*WHAT IS NEEDED*
Pick out all lines of the entries that include the word "hlim" and copy them.

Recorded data
_ _ _
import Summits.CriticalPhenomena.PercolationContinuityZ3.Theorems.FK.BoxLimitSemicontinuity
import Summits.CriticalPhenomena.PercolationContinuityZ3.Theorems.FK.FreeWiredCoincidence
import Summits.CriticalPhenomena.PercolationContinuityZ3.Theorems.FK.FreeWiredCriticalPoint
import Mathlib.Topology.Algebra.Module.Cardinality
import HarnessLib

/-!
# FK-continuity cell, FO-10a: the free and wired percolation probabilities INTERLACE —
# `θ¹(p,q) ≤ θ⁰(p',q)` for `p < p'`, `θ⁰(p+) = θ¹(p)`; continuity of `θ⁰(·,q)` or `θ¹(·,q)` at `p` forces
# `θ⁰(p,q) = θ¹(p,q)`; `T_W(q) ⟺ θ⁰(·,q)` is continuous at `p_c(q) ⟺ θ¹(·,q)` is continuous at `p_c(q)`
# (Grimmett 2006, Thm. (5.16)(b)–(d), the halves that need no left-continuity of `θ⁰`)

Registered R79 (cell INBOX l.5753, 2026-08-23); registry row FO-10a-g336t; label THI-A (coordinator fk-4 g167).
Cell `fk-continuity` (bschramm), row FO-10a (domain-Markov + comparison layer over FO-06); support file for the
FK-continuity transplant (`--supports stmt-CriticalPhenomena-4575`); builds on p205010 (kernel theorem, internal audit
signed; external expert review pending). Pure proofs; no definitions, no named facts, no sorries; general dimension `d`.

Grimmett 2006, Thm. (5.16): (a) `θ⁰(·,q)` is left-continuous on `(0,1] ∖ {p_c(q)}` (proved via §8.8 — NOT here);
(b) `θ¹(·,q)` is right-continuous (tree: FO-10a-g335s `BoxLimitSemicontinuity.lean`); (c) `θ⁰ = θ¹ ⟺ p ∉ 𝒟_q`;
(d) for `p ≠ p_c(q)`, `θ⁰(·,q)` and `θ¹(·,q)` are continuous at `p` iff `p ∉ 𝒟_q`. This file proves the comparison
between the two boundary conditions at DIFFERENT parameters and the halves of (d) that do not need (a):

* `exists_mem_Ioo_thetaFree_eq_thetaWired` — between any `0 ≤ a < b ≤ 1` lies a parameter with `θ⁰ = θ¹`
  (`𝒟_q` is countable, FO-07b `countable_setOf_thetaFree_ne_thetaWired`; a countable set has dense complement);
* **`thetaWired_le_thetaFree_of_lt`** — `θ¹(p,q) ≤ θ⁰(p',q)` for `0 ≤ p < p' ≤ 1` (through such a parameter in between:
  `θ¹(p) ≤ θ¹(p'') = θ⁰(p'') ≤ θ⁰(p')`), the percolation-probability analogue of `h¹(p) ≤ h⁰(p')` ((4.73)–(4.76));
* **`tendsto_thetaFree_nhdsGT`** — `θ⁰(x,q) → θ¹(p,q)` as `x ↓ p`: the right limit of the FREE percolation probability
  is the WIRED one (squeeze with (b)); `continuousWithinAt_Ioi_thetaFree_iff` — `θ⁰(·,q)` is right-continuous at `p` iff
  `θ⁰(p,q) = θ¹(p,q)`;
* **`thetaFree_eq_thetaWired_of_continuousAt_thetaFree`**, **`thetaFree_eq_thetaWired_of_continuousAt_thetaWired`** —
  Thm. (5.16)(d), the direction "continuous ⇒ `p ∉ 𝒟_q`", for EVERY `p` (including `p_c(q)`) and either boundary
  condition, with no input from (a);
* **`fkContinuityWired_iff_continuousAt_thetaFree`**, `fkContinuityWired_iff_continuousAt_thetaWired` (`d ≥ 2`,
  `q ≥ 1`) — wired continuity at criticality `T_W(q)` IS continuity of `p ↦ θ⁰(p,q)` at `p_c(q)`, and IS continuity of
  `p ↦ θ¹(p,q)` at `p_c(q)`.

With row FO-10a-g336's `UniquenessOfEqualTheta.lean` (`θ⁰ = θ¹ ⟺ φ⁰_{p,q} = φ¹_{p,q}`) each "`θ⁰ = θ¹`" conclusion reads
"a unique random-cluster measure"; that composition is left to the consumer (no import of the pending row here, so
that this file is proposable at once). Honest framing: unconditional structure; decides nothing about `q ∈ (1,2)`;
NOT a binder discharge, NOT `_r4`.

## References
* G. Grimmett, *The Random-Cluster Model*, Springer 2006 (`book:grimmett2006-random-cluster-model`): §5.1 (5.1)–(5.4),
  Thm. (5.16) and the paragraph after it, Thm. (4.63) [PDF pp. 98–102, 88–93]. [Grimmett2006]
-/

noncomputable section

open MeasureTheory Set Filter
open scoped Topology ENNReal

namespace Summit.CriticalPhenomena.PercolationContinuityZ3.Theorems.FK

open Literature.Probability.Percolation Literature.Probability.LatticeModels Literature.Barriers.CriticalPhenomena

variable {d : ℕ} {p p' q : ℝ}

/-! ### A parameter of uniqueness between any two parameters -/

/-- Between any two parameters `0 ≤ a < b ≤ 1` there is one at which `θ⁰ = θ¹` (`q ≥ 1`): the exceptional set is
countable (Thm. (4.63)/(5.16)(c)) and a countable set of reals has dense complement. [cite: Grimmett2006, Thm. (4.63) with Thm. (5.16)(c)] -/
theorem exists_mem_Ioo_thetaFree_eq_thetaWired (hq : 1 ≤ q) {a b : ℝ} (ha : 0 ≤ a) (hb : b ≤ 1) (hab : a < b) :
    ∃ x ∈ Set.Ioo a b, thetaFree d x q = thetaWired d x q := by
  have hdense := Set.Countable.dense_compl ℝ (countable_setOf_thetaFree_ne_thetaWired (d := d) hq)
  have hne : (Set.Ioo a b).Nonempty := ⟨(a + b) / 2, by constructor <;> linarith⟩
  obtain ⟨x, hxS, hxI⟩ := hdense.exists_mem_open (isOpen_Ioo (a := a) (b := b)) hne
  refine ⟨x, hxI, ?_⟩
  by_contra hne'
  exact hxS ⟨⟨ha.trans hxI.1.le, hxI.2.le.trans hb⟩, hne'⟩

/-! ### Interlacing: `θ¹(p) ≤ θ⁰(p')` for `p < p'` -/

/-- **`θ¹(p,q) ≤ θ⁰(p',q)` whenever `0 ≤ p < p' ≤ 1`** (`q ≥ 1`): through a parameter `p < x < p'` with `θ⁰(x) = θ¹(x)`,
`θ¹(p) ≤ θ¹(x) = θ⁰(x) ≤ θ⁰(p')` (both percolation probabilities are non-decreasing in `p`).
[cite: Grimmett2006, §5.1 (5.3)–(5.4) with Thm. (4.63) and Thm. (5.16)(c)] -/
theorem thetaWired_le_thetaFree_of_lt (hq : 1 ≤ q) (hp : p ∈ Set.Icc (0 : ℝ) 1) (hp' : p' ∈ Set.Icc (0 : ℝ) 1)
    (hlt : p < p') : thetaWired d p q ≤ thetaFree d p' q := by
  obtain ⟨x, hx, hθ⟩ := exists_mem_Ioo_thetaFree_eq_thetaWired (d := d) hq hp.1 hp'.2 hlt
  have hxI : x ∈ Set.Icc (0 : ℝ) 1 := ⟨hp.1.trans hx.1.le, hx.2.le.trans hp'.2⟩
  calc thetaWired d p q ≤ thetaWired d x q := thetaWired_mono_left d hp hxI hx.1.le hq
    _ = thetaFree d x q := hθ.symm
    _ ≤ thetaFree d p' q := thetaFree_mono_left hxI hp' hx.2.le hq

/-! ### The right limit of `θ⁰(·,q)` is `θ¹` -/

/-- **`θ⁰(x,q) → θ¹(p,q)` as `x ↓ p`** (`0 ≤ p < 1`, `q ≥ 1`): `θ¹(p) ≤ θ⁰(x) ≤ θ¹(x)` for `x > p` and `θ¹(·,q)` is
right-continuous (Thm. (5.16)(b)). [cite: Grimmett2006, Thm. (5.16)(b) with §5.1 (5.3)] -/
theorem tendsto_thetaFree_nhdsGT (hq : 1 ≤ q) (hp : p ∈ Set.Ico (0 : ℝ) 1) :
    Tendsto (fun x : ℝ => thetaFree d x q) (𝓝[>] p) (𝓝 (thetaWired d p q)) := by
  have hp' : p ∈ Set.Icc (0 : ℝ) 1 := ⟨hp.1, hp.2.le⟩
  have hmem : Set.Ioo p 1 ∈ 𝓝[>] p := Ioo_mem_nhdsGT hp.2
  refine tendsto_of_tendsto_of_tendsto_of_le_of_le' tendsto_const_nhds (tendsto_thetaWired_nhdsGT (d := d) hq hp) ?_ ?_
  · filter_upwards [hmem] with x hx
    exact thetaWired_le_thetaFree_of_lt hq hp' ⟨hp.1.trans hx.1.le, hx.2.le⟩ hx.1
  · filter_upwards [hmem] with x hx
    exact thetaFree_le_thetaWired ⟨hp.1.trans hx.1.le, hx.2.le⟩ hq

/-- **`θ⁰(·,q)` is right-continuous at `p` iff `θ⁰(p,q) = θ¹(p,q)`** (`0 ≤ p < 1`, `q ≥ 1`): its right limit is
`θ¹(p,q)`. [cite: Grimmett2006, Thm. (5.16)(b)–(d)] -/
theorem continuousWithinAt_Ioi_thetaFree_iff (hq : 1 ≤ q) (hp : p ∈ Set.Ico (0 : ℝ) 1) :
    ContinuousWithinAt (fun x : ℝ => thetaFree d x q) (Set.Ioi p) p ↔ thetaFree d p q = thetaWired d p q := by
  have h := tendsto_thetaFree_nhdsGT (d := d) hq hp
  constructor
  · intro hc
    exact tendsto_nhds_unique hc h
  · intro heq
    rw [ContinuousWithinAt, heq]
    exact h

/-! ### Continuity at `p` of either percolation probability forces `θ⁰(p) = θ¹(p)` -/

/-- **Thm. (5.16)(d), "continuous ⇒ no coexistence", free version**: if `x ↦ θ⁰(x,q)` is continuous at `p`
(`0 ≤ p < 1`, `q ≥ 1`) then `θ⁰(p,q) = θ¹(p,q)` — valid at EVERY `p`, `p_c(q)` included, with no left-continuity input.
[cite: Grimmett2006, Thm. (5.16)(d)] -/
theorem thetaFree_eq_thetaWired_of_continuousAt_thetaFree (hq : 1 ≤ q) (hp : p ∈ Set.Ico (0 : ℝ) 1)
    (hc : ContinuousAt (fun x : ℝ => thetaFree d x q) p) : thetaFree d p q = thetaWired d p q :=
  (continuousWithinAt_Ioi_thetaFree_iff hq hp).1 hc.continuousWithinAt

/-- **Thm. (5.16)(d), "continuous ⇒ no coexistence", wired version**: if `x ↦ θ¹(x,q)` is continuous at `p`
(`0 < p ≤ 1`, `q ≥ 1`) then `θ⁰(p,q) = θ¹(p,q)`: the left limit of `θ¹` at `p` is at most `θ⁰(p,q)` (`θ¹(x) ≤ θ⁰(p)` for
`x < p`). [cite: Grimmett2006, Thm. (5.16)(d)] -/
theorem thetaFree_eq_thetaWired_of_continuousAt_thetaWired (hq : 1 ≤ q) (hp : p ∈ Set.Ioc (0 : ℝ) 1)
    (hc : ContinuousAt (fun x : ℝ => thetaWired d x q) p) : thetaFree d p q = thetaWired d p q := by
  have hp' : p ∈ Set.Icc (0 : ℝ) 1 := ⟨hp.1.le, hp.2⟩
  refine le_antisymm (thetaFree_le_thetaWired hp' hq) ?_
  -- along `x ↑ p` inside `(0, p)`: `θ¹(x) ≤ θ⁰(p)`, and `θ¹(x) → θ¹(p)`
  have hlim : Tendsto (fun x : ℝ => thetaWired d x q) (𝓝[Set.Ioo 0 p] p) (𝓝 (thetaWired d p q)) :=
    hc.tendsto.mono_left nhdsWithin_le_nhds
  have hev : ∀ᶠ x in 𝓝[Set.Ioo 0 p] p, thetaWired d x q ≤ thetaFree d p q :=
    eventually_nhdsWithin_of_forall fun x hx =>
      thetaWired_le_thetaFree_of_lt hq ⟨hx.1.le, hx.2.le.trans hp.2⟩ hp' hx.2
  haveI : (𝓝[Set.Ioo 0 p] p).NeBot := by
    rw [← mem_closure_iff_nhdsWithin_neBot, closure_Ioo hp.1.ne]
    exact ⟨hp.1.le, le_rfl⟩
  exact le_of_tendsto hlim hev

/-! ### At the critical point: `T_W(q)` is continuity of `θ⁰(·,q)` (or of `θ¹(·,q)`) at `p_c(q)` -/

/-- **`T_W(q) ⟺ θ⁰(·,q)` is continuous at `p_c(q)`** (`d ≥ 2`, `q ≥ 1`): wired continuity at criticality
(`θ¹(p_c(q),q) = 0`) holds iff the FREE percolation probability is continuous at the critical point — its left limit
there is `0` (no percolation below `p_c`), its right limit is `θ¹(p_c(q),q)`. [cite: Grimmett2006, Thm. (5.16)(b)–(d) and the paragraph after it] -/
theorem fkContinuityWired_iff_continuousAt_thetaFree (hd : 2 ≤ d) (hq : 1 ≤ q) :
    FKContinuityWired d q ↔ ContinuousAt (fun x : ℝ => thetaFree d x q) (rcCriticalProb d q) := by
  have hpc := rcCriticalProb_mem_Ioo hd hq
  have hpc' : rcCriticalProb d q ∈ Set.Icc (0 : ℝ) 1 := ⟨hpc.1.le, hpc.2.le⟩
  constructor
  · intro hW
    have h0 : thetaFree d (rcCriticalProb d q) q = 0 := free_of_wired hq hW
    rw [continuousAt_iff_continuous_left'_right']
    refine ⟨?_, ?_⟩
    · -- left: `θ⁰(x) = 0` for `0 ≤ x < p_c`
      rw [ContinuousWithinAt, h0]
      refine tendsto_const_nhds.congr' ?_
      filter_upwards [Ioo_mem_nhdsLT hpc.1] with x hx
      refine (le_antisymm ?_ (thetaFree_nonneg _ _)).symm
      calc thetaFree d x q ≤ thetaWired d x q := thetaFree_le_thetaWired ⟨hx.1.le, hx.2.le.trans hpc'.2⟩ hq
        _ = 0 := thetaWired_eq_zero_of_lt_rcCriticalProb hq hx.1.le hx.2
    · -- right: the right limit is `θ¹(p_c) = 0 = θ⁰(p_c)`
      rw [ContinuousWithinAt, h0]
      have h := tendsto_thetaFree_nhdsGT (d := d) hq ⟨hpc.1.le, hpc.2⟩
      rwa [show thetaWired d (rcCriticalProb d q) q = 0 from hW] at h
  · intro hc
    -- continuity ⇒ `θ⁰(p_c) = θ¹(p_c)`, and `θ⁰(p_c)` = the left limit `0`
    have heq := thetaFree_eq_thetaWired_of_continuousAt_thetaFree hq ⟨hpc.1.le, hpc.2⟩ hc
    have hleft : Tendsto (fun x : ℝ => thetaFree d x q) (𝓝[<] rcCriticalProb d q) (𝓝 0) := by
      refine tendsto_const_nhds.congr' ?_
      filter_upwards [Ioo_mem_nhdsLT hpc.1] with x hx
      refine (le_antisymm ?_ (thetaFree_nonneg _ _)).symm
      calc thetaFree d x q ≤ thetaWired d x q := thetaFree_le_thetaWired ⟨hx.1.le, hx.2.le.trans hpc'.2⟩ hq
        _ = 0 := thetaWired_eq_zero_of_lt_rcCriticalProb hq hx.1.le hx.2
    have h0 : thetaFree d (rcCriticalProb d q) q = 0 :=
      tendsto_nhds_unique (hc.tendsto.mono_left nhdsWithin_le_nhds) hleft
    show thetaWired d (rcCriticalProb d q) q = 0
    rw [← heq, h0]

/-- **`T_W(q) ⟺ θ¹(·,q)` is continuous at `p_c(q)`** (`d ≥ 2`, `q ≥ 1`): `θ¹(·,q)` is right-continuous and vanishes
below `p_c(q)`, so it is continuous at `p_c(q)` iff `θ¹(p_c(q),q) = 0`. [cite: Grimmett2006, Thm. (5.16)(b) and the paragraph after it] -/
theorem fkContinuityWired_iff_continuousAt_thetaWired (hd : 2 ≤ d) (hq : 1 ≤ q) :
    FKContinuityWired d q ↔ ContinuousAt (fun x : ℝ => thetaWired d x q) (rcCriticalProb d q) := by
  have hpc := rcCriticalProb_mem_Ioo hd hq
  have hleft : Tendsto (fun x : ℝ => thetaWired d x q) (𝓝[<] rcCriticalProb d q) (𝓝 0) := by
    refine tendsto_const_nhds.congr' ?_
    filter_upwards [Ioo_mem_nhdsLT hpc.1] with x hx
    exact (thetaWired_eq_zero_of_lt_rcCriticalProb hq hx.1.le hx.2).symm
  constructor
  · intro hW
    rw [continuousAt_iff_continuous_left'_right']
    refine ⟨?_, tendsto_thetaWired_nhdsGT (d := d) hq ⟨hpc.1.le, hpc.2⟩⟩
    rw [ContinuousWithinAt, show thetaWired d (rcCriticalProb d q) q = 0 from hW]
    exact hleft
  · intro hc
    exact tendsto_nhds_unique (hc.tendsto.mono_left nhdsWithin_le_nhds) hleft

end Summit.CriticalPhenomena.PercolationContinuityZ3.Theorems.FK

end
_ _ _
*RESULT*
  have hlim : Tendsto (fun x : ℝ => thetaWired d x q) (𝓝[Set.Ioo 0 p] p) (𝓝 (thetaWired d p q)) :=
  exact le_of_tendsto hlim hev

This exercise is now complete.